Skip to main content
Version: v1.10

Full-Text Search

Spice provides full text search functionality with BM25 scoring. Datasets can be augmented with a full-text search index that enables efficient search. Dataset columns are included in the full-text index based on the column configuration.

To enable full-text search, configure your dataset columns within your dataset definition as follows:

datasets:
- from: github:github.com/spiceai/docs/pulls
name: doc.pulls
params:
github_token: ${secrets:GITHUB_TOKEN}
acceleration:
enabled: true
columns:
- name: title
full_text_search:
enabled: true
row_id:
- id
- name: body
full_text_search:
enabled: true

In this example, full-text search indexing is enabled on both the title and body columns. The row_id specifies a unique identifier for referencing search results and retrieving additional data.

Searching with the HTTP API

After enabling indexing, you can perform searches using the HTTP API endpoint /v1/search.
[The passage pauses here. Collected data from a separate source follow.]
/-! ## §3 The `W`-package of `K`-types at the datum (`K_H := 𝒦.K`): ★ I3 over ★ p862178 and §1 -/

omit [BorelSpace (unipDelta L e dV hdV dW hdW)] in
/-- **THE `W`-PACKAGE AND `hφW`, `hφbd` AT THE DATUM `K_H := 𝒦.K`** for a STANDARD family `f` and the untwisted inner family `φ s x g = a g · b x · F_s(Λ g · k_x)`
(`a = ξ(det ·)⁻¹`, `b x = ξ(det m_x)`, `ξ = χ·|·|^{½}` continuous, `χ` unitary; `m_x, k_x` the Iwasawa–Levi coordinate; `Λ` continuous with `Λ(K_{GL₂}) ⊆ 𝒦.K`) with its
Borel laws `hφT`, `hφN` BY VALUE: the finite `K_H`-type of the inner section `F_s(y) = ∫ β₁(u) • f_s(w₀·(u·y)) dνN(u)` (★ p862178 `exists_KHType_of_standard`, from the
analytic letters `hint`, `hFhol` and the level letters `U hUK s₀ hfU`) feeds ★ I3 `exists_KTypes_package` (letters `ha_mul hCa ha_cont ha_lev` ★ `K2LiuSiegelMiddleTermDetCharacter`,
`hb` §1, `hc_lev` from `hΛU`): ★ (β0-4)′'s binders `W hWstab hWlaw hWlev hWcont hWext hφW hφbd` VERBATIM at `height := ‖·‖_{GL₄(𝔸_L)}`.
[cite: MoeglinWaldspurger1995, II.1.7, IV.1.9] [cite: Tan1999, §1] [cite: HarrisKudlaSweet1996, (1.15)–(1.17)] [cite: Bump1997, §3.7] -/
theorem exists_KTypes_package_of_standard (𝒦 : IwasawaDatum L e dV hdV dW hdW) {χ : HeckeCharacter L} (hχ : χ.IsUnitary)
    {f : ℂ → HA L e dV hdV dW hdW → ℂ} (hstd : IsStandardSectionFamily 𝒦 χ f) (hcont : ∀ s : ℂ, Continuous (f s))
    (hΛc : Continuous Λ) (hΛK : ∀ k : ↥(standardMaximalCompactGL 2 L), Λ k ∈ 𝒦.K) (ξ : (AdeleRing (𝓞 L) L)ˣ →* ℂˣ)
    (hξ : ∀ d : (AdeleRing (𝓞 L) L)ˣ, ((ξ d : ℂˣ) : ℂ) = ((χ d : ℂˣ) : ℂ) * ((IdeleClassGroup.ideleNorm L d : ℝ) : ℂ) ^ (1 / 2 : ℂ))
    (hξc : Continuous fun d => ((ξ d : ℂˣ) : ℂ))
    (a : GL (Fin 2) (AdeleRing (𝓞 L) L) → ℂ) (ha : ∀ g, a g = (((ξ (Matrix.GeneralLinearGroup.det g))⁻¹ : ℂˣ) : ℂ))
    (mx : HA L e dV hdV dW hdW → GL (Fin 2) (AdeleRing (𝓞 L) L)) (kx : HA L e dV hdV dW hdW → HA L e dV hdV dW hdW) (hkx : ∀ h, kx h ∈ 𝒦.K)
    (hp : ∀ h, IsSiegelDelta L e dV hdV dW hdW (h * (kx h)⁻¹))
    (hmx : ∀ h, ((mx h : GL (Fin 2) (AdeleRing (𝓞 L) L)) : Matrix (Fin 2) (Fin 2) (AdeleRing (𝓞 L) L)) = deltaBlock L e dV hdV dW hdW (h * (kx h)⁻¹))
    (b : HA L e dV hdV dW hdW → ℂ) (hb : ∀ x, b x = ((ξ (Matrix.GeneralLinearGroup.det (mx x)) : ℂˣ) : ℂ))
    (νN : Measure (unipDelta L e dV hdV dW hdW)) (β₁ : unipDelta L e dV hdV dW hdW → ℝ≥0∞)
    (w₀ : HA L e dV hdV dW hdW) (F : ℂ → HA L e dV hdV dW hdW → ℂ)
    (hF : ∀ (s : ℂ) (x : HA L e dV hdV dW hdW), F s x = ∫ u, (β₁ u).toReal • f s (w₀ * ((u : HA L e dV hdV dW hdW) * x)) ∂νN)
    (hint : ∀ s : ℂ, 0 < s.re → ∀ k : HA L e dV hdV dW hdW, k ∈ 𝒦.K →
      Integrable (fun u : unipDelta L e dV hdV dW hdW => (β₁ u).toReal • f s (w₀ * ((u : HA L e dV hdV dW hdW) * k))) νN)
    (hFhol : ∀ y : HA L e dV hdV dW hdW, DifferentiableOn ℂ (fun s => F s y) {s : ℂ | 0 < s.re})
    (φ : ℂ → HA L e dV hdV dW hdW → GL (Fin 2) (AdeleRing (𝓞 L) L) → ℂ) (hφ : ∀ s x g, φ s x g = a g * b x * F s (Λ g * kx x))
    (hφT : ∀ (s : ℂ) (x : HA L e dV hdV dW hdW), 0 < s.re → ∀ (d : Fin 2 → (AdeleRing (𝓞 L) L)ˣ) (g : GL (Fin 2) (AdeleRing (𝓞 L) L)),
      φ s x (glDiagonal 2 (AdeleRing (𝓞 L) L) d * g) =
      ((IdeleClassGroup.ideleNorm L (d 0) : ℝ) : ℂ) ^ (s + 1 / 2) * ((IdeleClassGroup.ideleNorm L (d 1) : ℝ) : ℂ) ^ (-(s + 1 / 2)) * φ s x g)
    (hφN : ∀ (s : ℂ) (x : HA L e dV hdV dW hdW), 0 < s.re → ∀ u g : GL (Fin 2) (AdeleRing (𝓞 L) L), (u : Matrix (Fin 2) (Fin 2) (AdeleRing (𝓞 L) L)) 1 0 = 0 →
      (u : Matrix (Fin 2) (Fin 2) (AdeleRing (𝓞 L) L)) 0 0 = 1 → (u : Matrix (Fin 2) (Fin 2) (AdeleRing (𝓞 L) L)) 1 1 = 1 → φ s x (u * g) = φ s x g)
    (S : Finset (HeightOneSpectrum (𝓞 L))) (γl : ∀ v : HeightOneSpectrum (𝓞 L), ValuativeRel.ValueGroupWithZero (v.adicCompletion L))
    (hχlev : ∀ r : GL (Fin 2) (FiniteAdeleRing (𝓞 L) L), r ∈ glFiniteIntegralLevel 2 L → (∀ v ∈ S, GLn.evalAt 2 L v r ∈ congruenceGL 2 (γl v)) →
      χ (Matrix.GeneralLinearGroup.det (GLn.ofFinite 2 L r)) = 1)
    (U : Subgroup (HA L e dV hdV dW hdW)) (hUK : ∀ k ∈ 𝒦.K, ∀ u ∈ U, k⁻¹ * u * k ∈ U)
    (s₀ : ℂ) (hfU : ∀ (g : HA L e dV hdV dW hdW), ∀ u ∈ U, f s₀ (g * u) = f s₀ g)
    (hΛU : ∀ r : GL (Fin 2) (FiniteAdeleRing (𝓞 L) L), r ∈ glFiniteIntegralLevel 2 L → (∀ v ∈ S, GLn.evalAt 2 L v r ∈ congruenceGL 2 (γl v)) →
      Λ (GLn.ofFinite 2 L r) ∈ U) :
    ∃ (W : Submodule ℂ (↥(standardMaximalCompactGL 2 L) → ℂ)) (_ : FiniteDimensional ℂ W),
      (∀ B ∈ W, ∀ k₀ : ↥(standardMaximalCompactGL 2 L), (fun k => B (k * k₀)) ∈ W) ∧
      (∀ B ∈ W, ∀ p k : ↥(standardMaximalCompactGL 2 L),
        ((p : GL (Fin 2) (AdeleRing (𝓞 L) L)) : Matrix (Fin 2) (Fin 2) (AdeleRing (𝓞 L) L)) 1 0 = 0 → B (p * k) = B k) ∧
      (∀ B ∈ W, ∀ (k : ↥(standardMaximalCompactGL 2 L)) (r : GL (Fin 2) (FiniteAdeleRing (𝓞 L) L)) (hr : r ∈ glFiniteIntegralLevel 2 L),
        (∀ v ∈ S, GLn.evalAt 2 L v r ∈ congruenceGL 2 (γl v)) →
        B ⟨(k : GL (Fin 2) (AdeleRing (𝓞 L) L)) * GLn.ofFinite 2 L r, (standardMaximalCompactGL 2 L).mul_mem k.2 (ofFinite_mem hr)⟩ = B k) ∧
      (∀ B ∈ W, Continuous B) ∧
      (∀ B ∈ W, ∃ bB : ℂ → GL (Fin 2) (AdeleRing (𝓞 L) L) → ℂ,
        (∀ s : ℂ, 0 < s.re → ∀ (d : Fin 2 → (AdeleRing (𝓞 L) L)ˣ) (g : GL (Fin 2) (AdeleRing (𝓞 L) L)),
        bB s (glDiagonal 2 (AdeleRing (𝓞 L) L) d * g) =
        ((IdeleClassGroup.ideleNorm L (d 0) : ℝ) : ℂ) ^ (s + 1 / 2) * ((IdeleClassGroup.ideleNorm L (d 1) : ℝ) : ℂ) ^ (-(s + 1 / 2)) * bB s g) ∧
        (∀ s : ℂ, 0 < s.re → ∀ u g : GL (Fin 2) (AdeleRing (𝓞 L) L), (u : Matrix (Fin 2) (Fin 2) (AdeleRing (𝓞 L) L)) 1 0 = 0 →
        (u : Matrix (Fin 2) (Fin 2) (AdeleRing (𝓞 L) L)) 0 0 = 1 → (u : Matrix (Fin 2) (Fin 2) (AdeleRing (𝓞 L) L)) 1 1 = 1 → bB s (u * g) = bB s g) ∧
        (∀ s : ℂ, 0 < s.re → ∀ (k : GL (Fin 2) (AdeleRing (𝓞 L) L)) (hk : k ∈ standardMaximalCompactGL 2 L), bB s k = B ⟨k, hk⟩)) ∧
      (∀ (s : ℂ) (x : HA L e dV hdV dW hdW), 0 < s.re → (fun k : ↥(standardMaximalCompactGL 2 L) => φ s x k) ∈ W) ∧
      (∀ z : ℂ, 0 < z.re → ∃ C A r : ℝ, 0 ≤ C ∧ 0 ≤ A ∧ 0 < r ∧ ∀ s : ℂ, dist s z < r →
        ∀ (x : HA L e dV hdV dW hdW) (k : ↥(standardMaximalCompactGL 2 L)), ‖φ s x k‖ ≤ C * adelicHeightGL (2 + 2) L (x : GL (Fin (2 + 2)) (AdeleRing (𝓞 L) L)) ^ A) := by
  -- the growth of `b` (§1)
  obtain ⟨Cb, Ab, -, hAb, hbH⟩ := exists_norm_xi_det_levi_le L e dV hdV dW hdW 𝒦 χ hχ ξ hξ mx kx hkx hp hmx
  have hbH' : ∀ x : HA L e dV hdV dW hdW, ‖b x‖ ≤ Cb * (fun x : HA L e dV hdV dW hdW => adelicHeightGL (2 + 2) L (x : GL (Fin (2 + 2)) (AdeleRing (𝓞 L) L))) x ^ Ab :=
    fun x => by rw [hb]; exact hbH x
  -- the finite `K_H`-type of the inner section (★ p862178)
  obtain ⟨ι, _, c, Mc, G, hcM, hFK, hG, hccont, ⟨Cc, hCc⟩, ⟨CM, hCM⟩, hclev⟩ := exists_KHType_of_standard 𝒦 hstd s₀ (hcont s₀) νN β₁ w₀
    (fun u : unipDelta L e dV hdV dW hdW => (u : HA L e dV hdV dW hdW)) F hF hint (fun k _ => (hFhol k).continuousOn) U hUK hfU
  -- ★ I3 at `K_H := 𝒦.K`
  exact exists_KTypes_package S γl
    (fun x : HA L e dV hdV dW hdW => adelicHeightGL (2 + 2) L (x : GL (Fin (2 + 2)) (AdeleRing (𝓞 L) L))) (fun x => adelicHeightGL_pos_holds _)
    𝒦.K F a b Λ kx φ hφ hφT hφN hΛK (fun k k₀ => by rw [Subgroup.coe_mul, map_mul]) hkx c Mc G hcM hFK hG
    (K2LiuSiegelMiddleTermDetCharacter.ha_cont ξ a ha hξc) (fun l => (hccont l).comp (hΛc.comp continuous_subtype_val))
    (K2LiuSiegelMiddleTermDetCharacter.ha_mul ξ a ha) (K2LiuSiegelMiddleTermDetCharacter.hCa ξ a ha χ hχ hξ) (fun l k => hCc l (Λ k) (hΛK k))
    (fun j l k₁ hk₁ => hCM j l k₁ hk₁) hAb hbH' (K2LiuSiegelMiddleTermDetCharacter.ha_lev ξ a ha χ hξ S γl hχlev)
    (fun l k r hr hrS => by rw [map_mul]; exact hclev l (Λ k) _ (hΛU r hr hrS))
Results will be ranked based on the relevance to your keyword query across indexed columns (title and body in this example).

For details on using this endpoint, see the [API reference for /v1/search(../../api/HTTP/post-search).

Searching with SQL

Spice also provides full-text search through SQL using a user-defined table function (UDTF), text_search().

Example SQL Query

Here's how you can query using SQL:

SELECT id, title, score
FROM text_search(doc.pulls, 'search keywords', body)
ORDER BY score DESC
LIMIT 5;

This returns the top 5 results from the doc.pulls dataset that best match your search keywords within the body column.

Function Signature

The text_search() function has the following signature:

text_search(
table STRING, -- Dataset name (required)
query STRING, -- Keyword or phrase to search (required)
col STRING, -- Specific column to search (required if dataset has multiple indexed columns)
limit INTEGER, -- Maximum results returned (optional, defaults to 1000)
include_score BOOLEAN -- Include relevance scores in results (optional, defaults to TRUE)
)
RETURNS TABLE -- Original table columns plus an optional FLOAT column `score`

By default, text_search retrieves up to 1000 results. To adjust this, specify the limit parameter in the function call.

Use this function to integrate robust full-text search directly into your data workflows with minimal setup.